Oto, co po meczu InvestInTheWest AZS AJP Gorzów Wlkp. – Ślęza Wrocław powiedzieli trenerzy obu drużyn.

Arkadiusz Rusin (trener Ślęzy): – Nie będę dziś mówił o mankamentach. Widać, że praca, którą wykonaliśmy po przerwie na mecze reprezentacji, zmieniła nasz styl grania. Obyśmy utrzymali ten styl jak najdłużej. Został nam jeszcze tydzień ciężkiej pracy. Cieszę się, że jesteśmy w dobrej formie fizycznej. Mam nadzieję, że będzie ona jeszcze lepsza o dziesięć, piętnaście procent.

Agnieszka Kaczmarczyk (zawodniczka Ślęzy): – Na pewno cieszy nas, że w naszej grze zaczęło funkcjonować to, nad czy pracujemy przez cały sezon. Miałyśmy dziś bardzo dobrą skuteczność. Widziałyśmy, że w Gorzowie jest ciężki teren, dlatego od początku byłyśmy bardzo skoncentrowane. Cieszy nas to, że Eli (Elina Dikeoulakou – dop. red.) dobrze wkomponowała się do zespołu. Dzięki niej możemy grać jeszcze szybciej.

Dariusz Maciejewski (trener InnvestInTheWest AZS-u): – Gratulacje dla Ślęzy, bo mistrz Polski zagrał dziś tak, jak mistrz Polski powinien grać. Widać, że ten zespół będzie się bił do końca o jak najlepsze miejsce, zwłaszcza, że Wisła Kraków przegrała z Zagłębiem Sosnowiec. Liga jest ciekawa, być może będzie jeszcze trochę niespodzianek. Co do dzisiejszego spotkania – nie potrafiliśmy zatrzymać szybkiego ataku Ślęzy. Szybki atak i rzuty za trzy – to były klucze do zwycięstwa rywalek. Pierwsze minuty ustawiły to spotkanie. Przed meczem wydawało się nam, że jeśli zdobędziemy siedemdziesiąt kilka punktów, to będziemy w stanie wygrać. Niestety, przy tak dysponowanej Ślęzie nie dało nam to sukcesu.

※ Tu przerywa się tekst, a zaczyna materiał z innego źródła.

import Summits.AtomisticToContinuum.Crystallization.Theorems.ChartedZeroExcessLayeredLatticeLiouvilleZZRA

/-!
# Charted zero-excess layered lattices — Part ZZR: LEMMA Θ (B′.4), the index side — part B (sequel of `…ChartedZeroExcessLayeredLatticeLiouvilleZZRA`)

Split for the 400-line cap by the landing lane (hand-2 g39); the module docstring of part A describes the whole node.  Same namespace; all FQNs unchanged.
0 sorry; standard axioms.
-/


namespace Summit.AtomisticToContinuum.Crystallization.Theorems.ChartedZeroExcessLayeredLatticeLiouville

/-! ### ZZR-6  From germs to one slab map: pinning along bonds -/

/-- a germ with parameters `(a, j, ε)` at `x`, read against translations `t` obeying the translation
law with `t x.1 = a`, IS the slab map `slabMap j ε t` on the closed link of `x`. -/
theorem slab_of_germ {τ : ℤ → Bool} {g : ℤ × ℤ × ℤ → ℤ × ℤ × ℤ} {j : Fin 6} {ε : Bool}
    {t : ℤ → ℤ × ℤ} (ht : ∀ k, t (k + 1) = t k + capShift j ε (τ k)) {x : ℤ × ℤ × ℤ} {a : ℤ × ℤ}
    (hta : t x.1 = a) (hg0 : g x = (x.1, a + loRot j ε x.2))
    (hgH : ∀ q, LoAdj x.2 q → g (x.1, q) = (x.1, a + loRot j ε q))
    (hgU : ∀ q, CrossAdj (τ x.1) x.2 q →
      g (x.1 + 1, q) = (x.1 + 1, (a + capShift j ε (τ x.1)) + loRot j ε q))
    (hgD : ∀ q, CrossAdj (τ (x.1 - 1)) q x.2 →
      g (x.1 - 1, q) = (x.1 - 1, (a - capShift j ε (τ (x.1 - 1))) + loRot j ε q)) :
    g x = slabMap j ε t x ∧ ∀ z, BarlowAdj τ x z → g z = slabMap j ε t z := by
  obtain ⟨k, u⟩ := x
  simp only at hta hg0 hgH hgU hgD
  subst hta
  refine ⟨hg0, ?_⟩
  rintro ⟨k', q⟩ hz
  rcases hz with ⟨hk, hlo⟩ | ⟨hk, hcr⟩ | ⟨hk, hcr⟩
  · simp only at hk hlo
    subst hk
    exact hgH q hlo
  · simp only at hk hcr
    subst hk
    rw [hgU q hcr]
    simp only [slabMap, ht k]
  · simp only at hk hcr
    have hk' : k' = k - 1 := by omega
    subst hk'
    rw [hgD q hcr]
    have htk := ht (k - 1)
    rw [sub_add_cancel] at htk
    simp only [slabMap, htk, add_sub_cancel_right]

/-- PIN TRIANGLE: for a bond `b — c` there is a unit triangle `{p₀, p₀ + loDir m, p₀ + loDir (m+1)}`
of the sheet of `c` whose sites lie in the closed link of `b` and in the closed in-layer star of `c`. -/
theorem exists_pin_triangle {τ : ℤ → Bool} {b c : ℤ × ℤ × ℤ} (h : BarlowAdj τ b c) :
    ∃ (p₀ : ℤ × ℤ) (m : Fin 6), ∀ p ∈ ({p₀, p₀ + loDir m, p₀ + loDir (m + 1)} : Set (ℤ × ℤ)),
      (((c.1, p) : ℤ × ℤ × ℤ) = b ∨ BarlowAdj τ b (c.1, p)) ∧ (p = c.2 ∨ LoAdj c.2 p) := by
  obtain ⟨k, u⟩ := b
  obtain ⟨k', q⟩ := c
  rcases h with ⟨hk, n, hn⟩ | ⟨hk, i, hi⟩ | ⟨hk, i, hi⟩
  · -- same sheet: `q = u + loDir n`
    simp only at hk hn
    subst hk
    refine ⟨u, n, fun p hp => ?_⟩
    simp only [Set.mem_insert_iff, Set.mem_singleton_iff] at hp
    rcases hp with rfl | rfl | rfl
    · exact ⟨Or.inl rfl, Or.inr ⟨n + 3, by simp only; rw [hn, add_assoc, loDir_add_three, add_zero]⟩⟩
    · exact ⟨Or.inr (Or.inl ⟨rfl, n, rfl⟩), Or.inl hn.symm⟩
    · refine ⟨Or.inr (Or.inl ⟨rfl, n + 1, rfl⟩), Or.inr ⟨n + 2, ?_⟩⟩
      simp only
      rw [hn, add_assoc, ← loDir_succ_eq]
  · -- `c` one sheet up: `u = q + triVert (τ k) i`; the up-triangle of `b`
    simp only at hk hi
    subst hk
    obtain ⟨m, hm1, hm2⟩ := neg_triVert_one_two (τ k)
    have key : ∀ l : Fin 3,
        ((((k + 1, u - triVert (τ k) l) : ℤ × ℤ × ℤ) = (k, u) ∨
          BarlowAdj τ (k, u) (k + 1, u - triVert (τ k) l)) ∧
        (u - triVert (τ k) l = q ∨ LoAdj q (u - triVert (τ k) l))) := by
      intro l
      refine ⟨Or.inr (Or.inr (Or.inl ⟨rfl, l, by simp⟩)), ?_⟩
      rcases triVert_sub_triVert_cases (τ k) l i with h | ⟨m', hm'⟩
      · left
        rw [hi, sub_eq_zero.1 h, add_sub_cancel_right]
      · right
        exact ⟨m', by rw [hi, ← hm']; abel⟩
    refine ⟨u, m, fun p hp => ?_⟩
    simp only [Set.mem_insert_iff, Set.mem_singleton_iff] at hp
    rcases hp with rfl | rfl | rfl
    · simpa [triVert_zero] using key 0
    · have h1 := key 1
      rw [sub_eq_add_neg, hm1] at h1
      exact h1
    · have h2 := key 2
      rw [sub_eq_add_neg, hm2] at h2
      exact h2
  · -- `c` one sheet down: `q = u + triVert (τ k') i`; the down-triangle of `b`
    simp only at hk hi
    subst hk
    obtain ⟨m, hm1, hm2⟩ := triVert_one_two (τ k')
    have key : ∀ l : Fin 3,
        ((((k', u + triVert (τ k') l) : ℤ × ℤ × ℤ) = (k' + 1, u) ∨
          BarlowAdj τ (k' + 1, u) (k', u + triVert (τ k') l)) ∧
        (u + triVert (τ k') l = q ∨ LoAdj q (u + triVert (τ k') l))) := by
      intro l
      refine ⟨Or.inr (Or.inr (Or.inr ⟨rfl, l, rfl⟩)), ?_⟩
      rcases triVert_sub_triVert_cases (τ k') i l with h | ⟨m', hm'⟩
      · left
        rw [hi, sub_eq_zero.1 h]
      · right
        exact ⟨m', by rw [hi, ← hm']; abel⟩
    refine ⟨u, m, fun p hp => ?_⟩
    simp only [Set.mem_insert_iff, Set.mem_singleton_iff] at hp
    rcases hp with rfl | rfl | rfl
    · simpa [triVert_zero] using key 0
    · have h1 := key 1
      rw [hm1] at h1
      exact h1
    · have h2 := key 2
      rw [hm2] at h2
      exact h2

/-- ★★★ **LEMMA Θ (index side).**  Normalised link maps on a Barlow-connected window are the
restriction of ONE slab map: a point-group element `(j, ε)` and sheet translations `t` obeying the
TRANSLATION LAW everywhere, with `g = slabMap j ε t` on the window and on all neighbours of window
sites, and the LETTER LAW on the sheets `x.1`, `x.1 - 1` of every window site `x`. -/
theorem exists_slabIso_of_window {τ τ' : ℤ → Bool} {g : ℤ × ℤ × ℤ → ℤ × ℤ × ℤ}
    {W : Set (ℤ × ℤ × ℤ)} (hlm : ∀ x ∈ W, IsLinkMap τ τ' g x)
    (hlaw : ∀ x ∈ W, CapType τ g x ∧ UpSign τ g x 1 ∧ (g x).1 = x.1)
    {y : ℤ × ℤ × ℤ} (hy : y ∈ W)
    (hconn : ∀ x ∈ W, Relation.ReflTransGen (fun b c => b ∈ W ∧ c ∈ W ∧ BarlowAdj τ b c) y x) :
    ∃ (j : Fin 6) (ε : Bool) (t : ℤ → ℤ × ℤ), (∀ k, t (k + 1) = t k + capShift j ε (τ k)) ∧
      ∀ x ∈ W, (g x = slabMap j ε t x ∧ ∀ z, BarlowAdj τ x z → g z = slabMap j ε t z) ∧
        τ' x.1 = capType j ε (τ x.1) ∧ τ' (x.1 - 1) = capType j ε (τ (x.1 - 1)) := by
  obtain ⟨a₀, j, ε, hl1, hl2, hg0, hgH, hgU, hgD⟩ :=
    linkMap_germ (hlm y hy) (hlaw y hy).1 (hlaw y hy).2.1 (hlaw y hy).2.2
  obtain ⟨t, ht0, ht⟩ := exists_potential (fun k => capShift j ε (τ k)) y.1 a₀
  refine ⟨j, ε, t, ht, fun x hx => ?_⟩
  suffices main : ∀ x, Relation.ReflTransGen (fun b c => b ∈ W ∧ c ∈ W ∧ BarlowAdj τ b c) y x →
      (g x = slabMap j ε t x ∧ ∀ z, BarlowAdj τ x z → g z = slabMap j ε t z) ∧
        τ' x.1 = capType j ε (τ x.1) ∧ τ' (x.1 - 1) = capType j ε (τ (x.1 - 1)) from
    main x (hconn x hx)
  intro x hpath
  induction hpath with
  | refl => exact ⟨slab_of_germ ht ht0 hg0 hgH hgU hgD, hl1, hl2⟩
  | @tail b c _ hbc ih =>
    obtain ⟨-, hcW, hadj⟩ := hbc
    obtain ⟨⟨hgb, hNb⟩, -, -⟩ := ih
    obtain ⟨a', j', ε', hl1', hl2', hg0', hgH', hgU', hgD'⟩ :=
      linkMap_germ (hlm c hcW) (hlaw c hcW).1 (hlaw c hcW).2.1 (hlaw c hcW).2.2
    obtain ⟨p₀, m, htri⟩ := exists_pin_triangle hadj
    have ev : ∀ p ∈ ({p₀, p₀ + loDir m, p₀ + loDir (m + 1)} : Set (ℤ × ℤ)),
        t c.1 + loRot j ε p = a' + loRot j' ε' p := by
      intro p hp
      obtain ⟨hb, hc⟩ := htri p hp
      have e1 : g (c.1, p) = slabMap j ε t (c.1, p) := by
        rcases hb with h | h
        · rw [h]
          exact hgb
        · exact hNb _ h
      have e2 : g (c.1, p) = (c.1, a' + loRot j' ε' p) := by
        rcases hc with h | h
        · rw [h]
          exact hg0'
        · exact hgH' p h
      have e := e1.symm.trans e2
      simp only [slabMap, Prod.mk.injEq, true_and] at e
      exact e
    obtain ⟨hT, hj, hε⟩ := affine_pinning (t c.1) a' p₀ j j' ε ε' m
      (ev _ (by simp)) (ev _ (by simp)) (ev _ (by simp))
    subst hj hε
    exact ⟨slab_of_germ ht hT hg0' hgH' hgU' hgD', hl1', hl2'⟩

/-- ★★★ **LEMMA Θ, in the shape of `X_Θ`.**  Under the hypotheses of `exists_slabIso_of_window`
there is a GLOBAL bijection `Θ` of `ℤ × ℤ × ℤ`, sheet-preserving, equal to `g` on the window and on
all neighbours of window sites, which preserves and reflects Barlow adjacency at every site whose
sheet is READ, `x.1 ∈ Kread := {k | ∃ w ∈ W, w.1 = k}` (the guard of Part ZZP's `hiso`/`hK`; Part
ZZQ's `pin_step` takes `N := {y | y.1 ∈ Kread}`), and — being onto — is locally link-surjective
(Part ZZQ's `hsurj`, here without the guard): the fourth clause `(X_Θ.4)` asked for in row 1483. -/
theorem exists_slabIso {τ τ' : ℤ → Bool} {g : ℤ × ℤ × ℤ → ℤ × ℤ × ℤ}
    {W : Set (ℤ × ℤ × ℤ)} (hlm : ∀ x ∈ W, IsLinkMap τ τ' g x)
    (hlaw : ∀ x ∈ W, CapType τ g x ∧ UpSign τ g x 1 ∧ (g x).1 = x.1)
    {y : ℤ × ℤ × ℤ} (hy : y ∈ W)
    (hconn : ∀ x ∈ W, Relation.ReflTransGen (fun b c => b ∈ W ∧ c ∈ W ∧ BarlowAdj τ b c) y x) :
    ∃ Θ : ℤ × ℤ × ℤ → ℤ × ℤ × ℤ, Function.Injective Θ ∧ Function.Surjective Θ ∧
      (∀ x, (Θ x).1 = x.1) ∧
      (∀ x ∈ W, Θ x = g x ∧ ∀ z, BarlowAdj τ x z → Θ z = g z) ∧
      (∀ x z : ℤ × ℤ × ℤ, x.1 ∈ {k : ℤ | ∃ w ∈ W, w.1 = k} →
        (BarlowAdj τ x z ↔ BarlowAdj τ' (Θ x) (Θ z))) ∧
      (∀ x v : ℤ × ℤ × ℤ, BarlowAdj τ' (Θ x) v → ∃ x', Θ x' = v) := by
  obtain ⟨j, ε, t, ht, hW⟩ := exists_slabIso_of_window hlm hlaw hy hconn
  refine ⟨slabMap j ε t, slabMap_injective j ε t, slabMap_surjective j ε t, fun x => rfl,
    fun x hx => ⟨((hW x hx).1.1).symm, fun z hz => ((hW x hx).1.2 z hz).symm⟩, ?_,
    fun x v _ => slabMap_surjective j ε t v⟩
  rintro x z ⟨w, hw, hwx⟩
  obtain ⟨-, h₁, h₂⟩ := hW w hw
  rw [hwx] at h₁ h₂
  exact barlowAdj_slabMap_iff ht h₁ h₂ z

end Summit.AtomisticToContinuum.Crystallization.Theorems.ChartedZeroExcessLayeredLatticeLiouville

import Summits.Ventures.PercRepro.ProfilePointedPGirth

/-!
# PercRepro — A MINIMAL (Ĉ)-WITNESS HAS A DEPENDENT SET THROUGH `p` WITH BETWEEN `4` AND `N/2` ELEMENTS (p10, gen 25)

Combining `MinimalWitness.three_le_failing_level` (ProfilePointedGirth: the failing level of a minimal witness is at least
`3`, through gen 24's «every 3-subset of a minimal witness is independent») with
`exists_dependent_mem_of_not_pointedRow_level_of_fact` (ProfilePointedPGirth: a failure at level `k` needs a dependent
`(k+1)`-set through `p`): **a minimal witness has a dependent set `X ∋ p` with `4 ≤ #X ≤ N/2`** — `p` lies in a circuit
with at least `4` and at most `N/2` elements — modulo Theorem A.  Nothing here asserts (Ĉ).
-/

open scoped Matroid

namespace PercRepro.Cogirth

open Finset ThmH Skew

variable {α : Type} [DecidableEq α] {M : Matroid α} [M.Finite]

/-- **A minimal (Ĉ)-witness has a dependent set through `p` with between `4` and `N/2` elements** (mod Theorem A). -/
theorem MinimalWitness.exists_dependent_mem_four_le (hfact : BiIndepDensityLogConcave α) {p : α}
    (h : MinimalWitness M p) :
    ∃ X ⊆ gr M, p ∈ X ∧ 4 ≤ X.card ∧ 2 * X.card ≤ (gr M).card ∧ rk M X < X.card := by
  obtain ⟨k, hk3, hk, hfail⟩ := h.three_le_failing_level hfact
  obtain ⟨X, hX, hpX, hXc, hXr⟩ := exists_dependent_mem_of_not_pointedRow_level_of_fact hfact h.1 hk hfail
  exact ⟨X, hX, hpX, by omega, by omega, by omega⟩

end PercRepro.Cogirth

Paulina Misiek (zawodniczka InvestInTheWest AZS-u): – Myślę, że Ślęza pokazała dziś, jak wygląda zespołowa koszykówka. Powinnyśmy uczyć się od wrocławianek. Żeby wygrać z mistrzem Polski, trzeb a pokazać zdecydowanie więcej niż my dzisiaj. Ślęza miała genialną skuteczność w rzutach za dwa i za trzy, była nie do zatrzymania.